**Problem**: (1993 Canada National Olympiad - #2) Show that $ x $ is rational if and only if three distinct terms that form a geometric progression can be chosen from the sequence $ x, x+1, x+2, x+3, \ldots $.

**Solution**: We will prove the "if" statement first, i.e. $ x $ is rational implies we can find the geometric progression. Let $ x = \frac{p}{q} $. The terms of the sequence are then

$ \frac{p}{q} $, $ \frac{p+q}{q} $, $ \frac{p+2q}{q} $, $ \frac{p+3q}{q}, \ldots $.

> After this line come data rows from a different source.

import Literature.MathematicalPhysics.QuantumFieldTheory.Balaban1983to89.T4TermFormat
import Literature.MathematicalPhysics.QuantumFieldTheory.Balaban1983to89.T4DressedR
import Literature.MathematicalPhysics.QuantumFieldTheory.Balaban1983to89.T4GatedBooking

/-!
# T4 — PRESERVATION of the term format under a LATER ℝ-step (T4-DAG v3 §5 row T4-O3.E-iii-c): hypothesis shapes
over `T4TermFormat.Booking`, the kernel bookkeeping "sizes multiply, budgets add", and the real-fibre sandwich for a
dressing that carries old D-terms — NO estimate of Bałaban's expansions

Cell `pub-balaban` (audit/reconstruction of T. Bałaban's lattice Yang–Mills series 1983–89; host summit YangMills; NOT
summit work: rung (B)+1 of the cell's ladder only — NOT infinite volume, NOT a mass gap, NOT the Clay problem; the value
of this file is a typed skeleton with located obligations, not summit progress).

CITATION HEADER (lean-in-tree rule 2026-08-18).  B16 = T. Bałaban, *Large field renormalization. II. Localization,
exponentiation, and bounds for the 𝐑 operation*, Comm. Math. Phys. **122**, 355–392 (1989) [Balaban1989LargeFieldII]
(PDF held `paper:balaban1989-cmp122-large-field-ii`, journal page = PDF page + 354); B15 = T. Bałaban, *Large field
renormalization. I. The basic step of the 𝐑 operation*, Comm. Math. Phys. **122**, 175–202 (1989) [Balaban1989LargeFieldI]
(journal page = PDF page + 174).  Both papers are manuscripts UNDER ADJUDICATION by the cell; nothing of them is asserted
here.  Quotations `[R pNNN]` were checked against the page renders `b2b-balaban-ref1/pages/1989-cmp122-large-field-II/
1989-cmp122-large-field-II-pNNN-x2.png` (B15: `…large-field-I-p027-x2.png`), read as images, not OCR; they agree with the
lineage census `t4/T4-XREAD-O3X2.md` §1 (loci Q375a–Q391b).

ROW TEXT (T4-DAG v3 §5, verbatim): "(v3) PRESERVATION UNDER A LATER ℝ-STEP (dressed again): a D-term born at (j, Λ_i)
whose block-tower branch meets a LATER large-field component Λ′ at scale k > j is integrated by ℝ′ at k together with the
boundary terms it multiplies (B16 (1.68)/(1.69) factor-format pair; cost e^{3sup∣D∣} by (1.75) — X2 (L2)/(L3)); show that
the class of -iii-a is reproduced (new D-terms born at (k, Λ′) absorb the old ones' Λ′-dependence; sizes multiply,
budgets add) and that X2's obligation (B) does not re-appear (localisation domains stay ordinary); `Prop`
`PreservedUnderR` + EST record keyed to the B16 loci of X2's 17-row census".  Companion EST record (markdown, cell HOME):
`t4/T4-EST-O3Eiiic.md`.

HONEST FRAMING.  HYPOTHESIS SHAPES, NOT PRINTED, NOT ASSERTED.  Nothing in this file is a statement of B15/B16 and nothing
is asserted about Bałaban's expansions or about the cell's D-terms: §2 fixes, over the abstract index data `Booking` of
row O3.E-iii-a (`T4TermFormat`, p180102), the DATA of one later ℝ-step (pre-step sizes, which new birth absorbs which old
births, the cubes of the renormalised component, the dressing's own size) and PREDICATES saying what "the class is
reproduced" means quantitatively — CONTINUATION of old births at a per-step cost factor (sizes multiply), ADDITIVE
absorption at new births (budgets add), FELT-HOME (new births are felt, at their birth scale, only on component cubes or
where an absorbed birth was felt: the counting shadow of "localisation domains stay ordinary", i.e. X2's obligation (B)
— a tube-relative inductive class with no large-field home — does not re-appear); §3 is kernel bookkeeping [folklore]
(finite sums, one induction through `Booking.sizeBound_of_step`) turning these shapes into the currencies of row
O3.E-iii-a (`SizeBound`, `CubeBudget`, positional counts) and exhibiting honestly where the ℝ-cost is paid (the per-step
factor `α` enters the size array as `α^{k−j}`, i.e. as the gain `φ := α` of `Booking.cubeBudget_of_twoRate`, so the budget
closes only under `Λ·α·τ ≤ 1`); §1 is the measure-theoretic kernel fact behind "budgets add" at the level of B15's real
normalised operation (convention (α) of `T4DressedR`): a dressing `exp(t·F + D)` with `|F| ≤ B` and `|D| ≤ S` — `D` the
sum of the old D-terms riding in the same fibre — is sandwiched with exponent budget `|t|B + S`.  Whether Bałaban's
(1.65)–(1.75) mechanism realises the §2 shapes for the cell's D-terms, with which cost factors, is the EST question of the
row and is RECORDED (with located obligations) in `t4/T4-EST-O3Eiiic.md`, not decided here.  ABSOLUTE RULE honoured: no
internally minted statement is cited as a fact; the printed context below is quoted for context only.

PRINTED CONTEXT (verbatim, B16 unless marked; [R pNNN] as above).
* p. 375 [R p021], (1.65): *"the extended function U⁰_k described above is an analytic function of the variables (U,J)
  in the space Ũ^c_k(Y₄,α̃₀,α̃₁), with values in the space Ũ″^c_k(Y₁,α̃₀,α̃₁), i.e., (U,J)∈Ũ^c_k(Y₄,α̃₀,α̃₁) →
  U⁰_k(U,J)∈Ũ″^c_k(Y₁,α̃₀,α̃₁). (1.65)"* … *"In particular, the space Ũ″^c_k(Y₁,α̃₀,α̃₁) is contained in the analyticity
  domain of the term E(X) we consider, hence in the analyticity domains of all terms in the obtained effective action. …
  This implies the basic fact that the function E(X,U⁰_k) is an analytic function of the variables (U,J) on the space
  Ũ^c_k(Y₄,α̃₀,α̃₁)."* (the FROZEN/continued part of an old term: composition with the extension map.)
* p. 377 [R p023], (1.68)/(1.69): *"|V(Y,(U,J))| ≤ α exp(−(1+2β)κd_{k,Z}(Y)) (1.68) for Y∖Z^~ ≠ ∅, with a constant α,
  which can be chosen arbitrarily small for γ small enough, and |V(Y,(U,J))| ≤ O(1)Σ_{j=1}^{k}|Γ⁰_j∩Y|, (1.69) if Y is
  a component of Z^~."* (the factor-format pair named by the row; (1.69) is ADDITIVE over the history and decay-free.)
* p. 379 [R p025], after (1.72): *"Notice that the terms V(Y,U_k) depend on the sequence {Ω^c_j,Z_j} restricted to the
  components of Z contained in Y, and that the sum in the definition (1.71) acts also on the last exponential in (1.72).
  The sum in the last exponential does not include terms with localization domains equal to one of the components of
  Z^~; these terms are included into the operations T′_k."* (old terms meeting the component ride INSIDE T′_k(X).)
* p. 380 [R p026], (1.73)–(1.75): *"|T′_k(X,(U,J))F| = |T′_k(X,(U,0))e^σF| ≤ T′_k(X,(U,0))|e^σF| ≤ (T′_k(X,(U,0))1) sup
  e^{|σ|}|F|, (1.73) |T′_k(X,(U,J))1| = |T′_k(X,(U,0))e^σ| ≥ T′_k(X,(U,0))e^{−2|σ|} ≥ (T′_k(X,(U,0))1)e^{−2 sup|σ|},
  (1.74) where σ is the small term of the first order in A′, J, and F is a function of the integration variables in the
  integral (1.71). … |(T′_k(X,(U,J))1)^{−1}T′_k(X,(U,J))F| ≤ e^{3 sup|σ|} sup|F|. (1.75)"* (the COST locus: a normalised
  T′-expectation of a bounded F costs the factor e^{3 sup|σ|} — "sizes multiply".)
* p. 388 [R p034], after (1.92): *"where Z′ = ⋃_{i=1}^{m}Y_i ∪ ⋃_{h=1}^{q}X_{j_h}, and we have estimated the expression |σ|
  in (1.73) by 1."*; p. 391 [R p037]: *"the first product over h is replaced by the product of e³ over indices i such
  that Y_i ⊂ X′"* (the printed value of the cost factor: e³ per renormalised component.)
* p. 391 [R p037]: *"using the fact that the T′_k-operations are normalized, i.e., if such an operation is applied to a
  function which does not depend on the integration variables connected with the operation, then it is equal to 1."*
  (SPECTATOR: an old term not meeting the component is untouched — cost factor 1; kernel twin
  `T4DressedR.ropRealIn_eq_mul_of_fibreIndep`) and *"in this bound there are no tree decay exponential factors for the
  domains Y_i. In fact, looking carefully at a standard proof of the convergence of the expansion (e.g., in [26]), we see
  that in the present situation such factors are not needed, because there are no summations over these domains, they
  are fixed."* (the FIXED-DOMAIN exemption: terms homed at a large-field component need no tree decay.)
* B15 p. 201 [R I-p027], (1.102): *"The above operation has the fundamental normalization property ∫dV_k(ℝ′ρ_k)(V_k) =
  ∫dV_kρ_k(V_k). (1.102)"* (kernel-checked with a dressing inside the integrated factor: `T4DressedR.integral_ropRealIn_eq`.)

WHAT IS TYPED.  §1 (over `Setup`, real densities): `exp_dressing_bounds_add`, `abs_sum_dterms_le` (|Σ_i D_i| ≤ Σ_i S_i:
budgets add), `ropRealIn_exp_add_sandwich` (e^{−(|t|B+S)}·ℝ(ρ) ≤ ℝ_in(ρ·e^{tF+D}) ≤ e^{|t|B+S}·ℝ(ρ), from
`T4DressedR.mul_le_ropRealIn` / `ropRealIn_le_mul`), `exp_budget_mul` (e^{|t|B+S} = e^{|t|B}·e^{S}: sizes multiply).
§2 `RStep B` (data of one later ℝ-step over a `Booking`) and the shapes `Continues a`, `Absorbs A`, `FeltHome`,
`PreservedUnderR a A` (= the row's `Prop`: their conjunction), with the auxiliary currencies `preload`, `PreBudget`,
`PreBudgetW`, `CompVol`, `DeltaBudget`, `NewCount`, `CompCount`, `FanIn`, `TShape` (row O3.E-iii-b's one-T-step shape,
delivering the pre-ℝ sizes), `TNonexpansive`.  §3 bookkeeping: `absorbed_le` (the absorbed pre-mass of a new birth is at
most the old pre-load summed over the component's cubes), `birth_le_of_budget` (new birth ≤ δ + A·v·c: the absorbed
mass RE-CONCENTRATES — a new birth collects the pre-loads of all `v` cubes of its component), `load_le_preload`,
`newLoad_le`, **`cubeBudget_after`** (post-step `CubeBudget w (ā·c_w + Δ + ν·A·v·c)`: budgets add), `sizeBound_of_TR`
(T-shape ∘ ℝ-continuation feed `Booking.sizeBound_of_step`), **`sizeBound_geometric`** / `sizeBound_twoRate` (a uniform
per-step cost `a k ≤ α` turns a birth bound `S j ≤ A₀τ^{K−j}` into `SizeBound (fun j k => A₀·α^{k−j}·τ^{K−j})` — exactly
the `hσle` input of `Booking.cubeBudget_of_twoRate` with gain `φ := α`: sizes multiply along the history and the budget
then needs `Λ·α·τ ≤ 1`), `newCount_of_feltHome` (FELT-HOME + component count + absorption fan-in + old positional count
bound the new positional count: no tube-relative positions arise), `feltHome_of_anchor` (v1.1: FELT-HOME from block data —
a birth felt at a cube of its own scale has the cube's block in its domain, e.g. `T4FeltGeometry.Anchoring.felt_under` at
scale difference 0 — when the component cubes contain every such cube: the netted booking anchors a new birth at its
component alone).  §4 the empty ℝ-step over `Booking.vacuum K` meets `PreservedUnderR` (non-vacuity of the shapes,
nothing more).  §5 (v1.1) THE NETTED BOOKING ON A REAL FIBRE [folklore]: for a probability measure `μ` (standing for the
normalised POSITIVE operation of one ℝ-step restricted to a real fibre) and a measurable exponent `Φ` with `sup|Φ| ≤ s ≤ 1`:
`E[Φ] ≤ log E[e^Φ] ≤ E[Φ] + s²` (`integral_le_log_integral_exp`, Jensen; `log_integral_exp_le`, from |e^x − 1 − x| ≤ x²),
`|E[D]| ≤ sup|D|` (`abs_integral_le_of_abs_le`: a continuation `E[D_b]` has size ≤ pre-size, `Continues` with `a = 1`),
and **`netted_birth_le`**: with `Φ = ω + Σ_i Δ_i`, `|ω| ≤ s_ω`, `|Δ_i| ≤ S_i`, `s_ω + Σ S_i ≤ 1`, the birth `log E[e^Φ]`
minus the RETURNED first cumulants `Σ_i E[Δ_i]` is at most `s_ω + (s_ω + Σ S_i)²` — first-order budgets add and are
re-attributed to the continuations, only second-order mass is born; `netted_absorbs_shape` reads this as `Absorbs` with
`δ = (1+s)·s_ω` and SMALL absorption constant `A = s` (located obligation (R-conc) of the EST record, real-fibre half).
§3b (v1.2) THE GATED SEAM with `T4GatedBooking` (p180311; advisory A1 of the cross-read C-pv12g5-7 and pv18-g4's
NOTE 22:34:29Z): `RStep.TShapeGated σ π Gate` (the T-step output bound `pre b (k+1) ≤ π j (k+1)` holds only under the
scale-`k` gate, e.g. `Gate k = CubeBudgetAt B w c k ∧ H k` — the (TOB-k) circularity of T4-REF-O3 V4), `tShapeGated_of_tShape`,
**`gatedStep_of_TR`** (gated T-shape + `Continues a` + `a (k+1)·π j (k+1) ≤ σ j (k+1)` ⇒ `T4GatedBooking.GatedStep B σ Gate`:
a later ℝ-step composes INSIDE one gated step, no second step hypothesis per scale) and `sizeBound_cubeBudget_of_TR_gated`
(= `T4GatedBooking.sizeBound_cubeBudget_of_gatedStep` fed by it: `SizeBound σ ∧ CubeBudget w c ∧ ∀ k ≤ K, H k`).
§6 (v1.2) DISCRETE GRÖNWALL [folklore, pure Mathlib]: `discreteGronwall` (`c (k+1) ≤ (1 + ε k)·c k + Δ k`, `ε, Δ ≥ 0`,
`c 0 ≥ 0` ⇒ `c n ≤ exp(Σ_{k<n} ε k)·(c 0 + Σ_{k<n} Δ k)`) and `discreteGronwall_uniform` (`Σ ε ≤ E`, `Σ Δ ≤ D` uniformly ⇒
`c n ≤ e^E·(c 0 + D)` for all `n`) — the K-UNIFORMITY SHAPE of the per-cube budget constant iterated along the later
ℝ-steps with the NETTED absorption constant `ε k = ν·v·s_k` (`s_k = sup|Φ_k|`, §5) and the dressings' own sizes `Δ k`:
K-uniform iff `Σ_k s_k` and `Σ_k Δ_k` are K-uniformly bounded (located obligation (iii) of GAPS C-b02g7-2, cell-side).
§7 (v1.3) THE NETTED BOOKING ON A COMPLEX FIBRE [folklore, pure Mathlib] — the abstraction of B16 (1.73)–(1.75) p. 380:
the base operation `T′_k(X,(U,0))` is POSITIVE and normalised (↦ a probability measure `μ`), the complex dependence sits in
the exponent `σ` (↦ a measurable `Φ : Ω → ℂ` with `‖Φ‖ ≤ s`): `norm_integral_cexp_sub_one_sub_le` (`‖E[e^Φ] − 1 − E[Φ]‖ ≤ s²`,
`s ≤ 1`), **`norm_log_integral_cexp_sub_le`** (`‖log E[e^Φ] − E[Φ]‖ ≤ 3s²`, `s ≤ 1/4`, principal log in the disc
`‖E[e^Φ] − 1‖ ≤ 5/16`), `exp_neg_two_mul_le_norm_integral_cexp` (`e^{−2s} ≤ ‖E[e^Φ]‖`: the constant 2 of (1.74)),
`norm_integral_cexp_mul_le` (`‖E[e^Φ F]‖ ≤ e^{3s}·sup‖F‖·‖E[e^Φ]‖`: the constant 3 of (1.75) — `Continues` with
`a = e^{3s}` on a complex fibre) and **`netted_birth_le_complex`** (`Φ = ω + Σ_i Δ_i`, `s_ω + Σ S_i ≤ 1/4` ⇒
`‖log E[e^Φ] − Σ_i E[Δ_i]‖ ≤ s_ω + 3(s_ω + Σ S_i)²`: budgets add and are re-attributed, the complex netted absorption
constant is `3·sup‖Φ‖` — still SMALL).  (For finite positive functionals the pointwise (1.73)–(1.75) are `B16.ineq173`–`ineq175`,
not imported here.)

NOT TYPED / NOT CLAIMED: that the cell's dressed D-terms satisfy any of the shapes; the construction of §5's probability
measure from `T4DressedR.RopReal` (an abstraction: B15 p. 176 «the denominators are positive» makes the undressed real
operation a probability on each fibre, but that identification is not typed here) and, beyond §7's abstraction (positive normalised base
operation, complex exponent with `sup‖Φ‖ ≤ 1/4` on the complex domain — the smallness IS located obligation (R-small)), any
version with a non-positive base weight; the values of `a`, `A`, `δ`, `v`, `ν`
(all abstract; the EST record locates them: a k = e^{3 sup|σ_k + ω_X + ΣΔD|} per (1.75) with the printed estimate e³,
v ≤ #M-cubes of a component of Z^~_k with collars, δ from rows O3b.K / O3.E-i′); complex (U,J)-domains and the lower bound
(1.74) there (located obligation (R-small): sup|σ + ω + ΣΔD| ≤ 1 per component, a μ-radius condition for row O4);
the extension property (1.65) for the D-terms' tower carriers (obligation (R-ext)); the T-step (row O3.E-iii-b); the pair
class across components through one dressing (row O3.E-ii, `T4JointDressing`); any geometry beyond the counting shadows.
Interfaces consumed BY NAME, not restated: `T4TermFormat.Booking` and its `load`/`CubeBudget`/`SizeBound`/
`sizeBound_of_step`/`cubeBudget_of_twoRate` (p180102 v1.1); `T4DressedR.RopRealIn`/`RopReal`/`mul_le_ropRealIn`/
`ropRealIn_le_mul` (p178563); `T4GatedBooking.GatedStep`/`BirthBound`/`GateOfSizes`/`CubeBudgetAt`/
`sizeBound_cubeBudget_of_gatedStep` (p180311, v1.2) and `T4TubeBudget.TubeBudget`; Mathlib `ConvexOn.map_integral_le` (Jensen), `Real.abs_exp_sub_one_sub_id_le`,
`Real.log_le_sub_one_of_pos`, `MeasureTheory.norm_integral_le_of_norm_le_const`, `Complex.norm_exp_sub_one_sub_id_le`,
`Complex.norm_log_one_add_sub_self_le` (v1.3).

Versions: v1 = p180232 (2026-08-18, commit 7f6f2a1ffd0d): §1–§4.  v1.1 = p180360 (commit a80ae5088e60): + `RStep.feltHome_of_anchor`,
+ §5 (netted booking on a real fibre).  v1.2 (this file): + import `T4GatedBooking`, + §3b (gated seam: `TShapeGated`,
`tShapeGated_of_tShape`, `gatedStep_of_TR`, `sizeBound_cubeBudget_of_TR_gated`), + §6 (discrete Grönwall) = p180407 (commit
ef428ef5b8ef).  v1.3 (this file): + §7 (netted booking on a complex fibre: the (1.74)/(1.75) constants 2 and 3 in the
abstraction, `netted_birth_le_complex`); additive — no v1/v1.1/v1.2 declaration changed.
-/

open scoped BigOperators
open Finset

We simply choose the terms

$ \frac{p}{q} $, $ \frac{p+pq}{q} $, $ \frac{p+(2p+pq)q}{q} $ which are the same as $ \frac{p}{q} $, $ \frac{p(1+q)}{q} $, $ \frac{p(1+q)^2}{q} $,

clearly a geometric progression.

Now for the other direction, assume $ x+a, x+b, x+c $ are a geometric progression with $ a < b < c $ positive integers. Then

$ \frac{x+a}{x+b} = \frac{x+b}{x+c} \Rightarrow x^2+(a+c)x+ac = x^2+2bx+b^2 \Rightarrow (a+c)x+ac = 2bx+b^2 $.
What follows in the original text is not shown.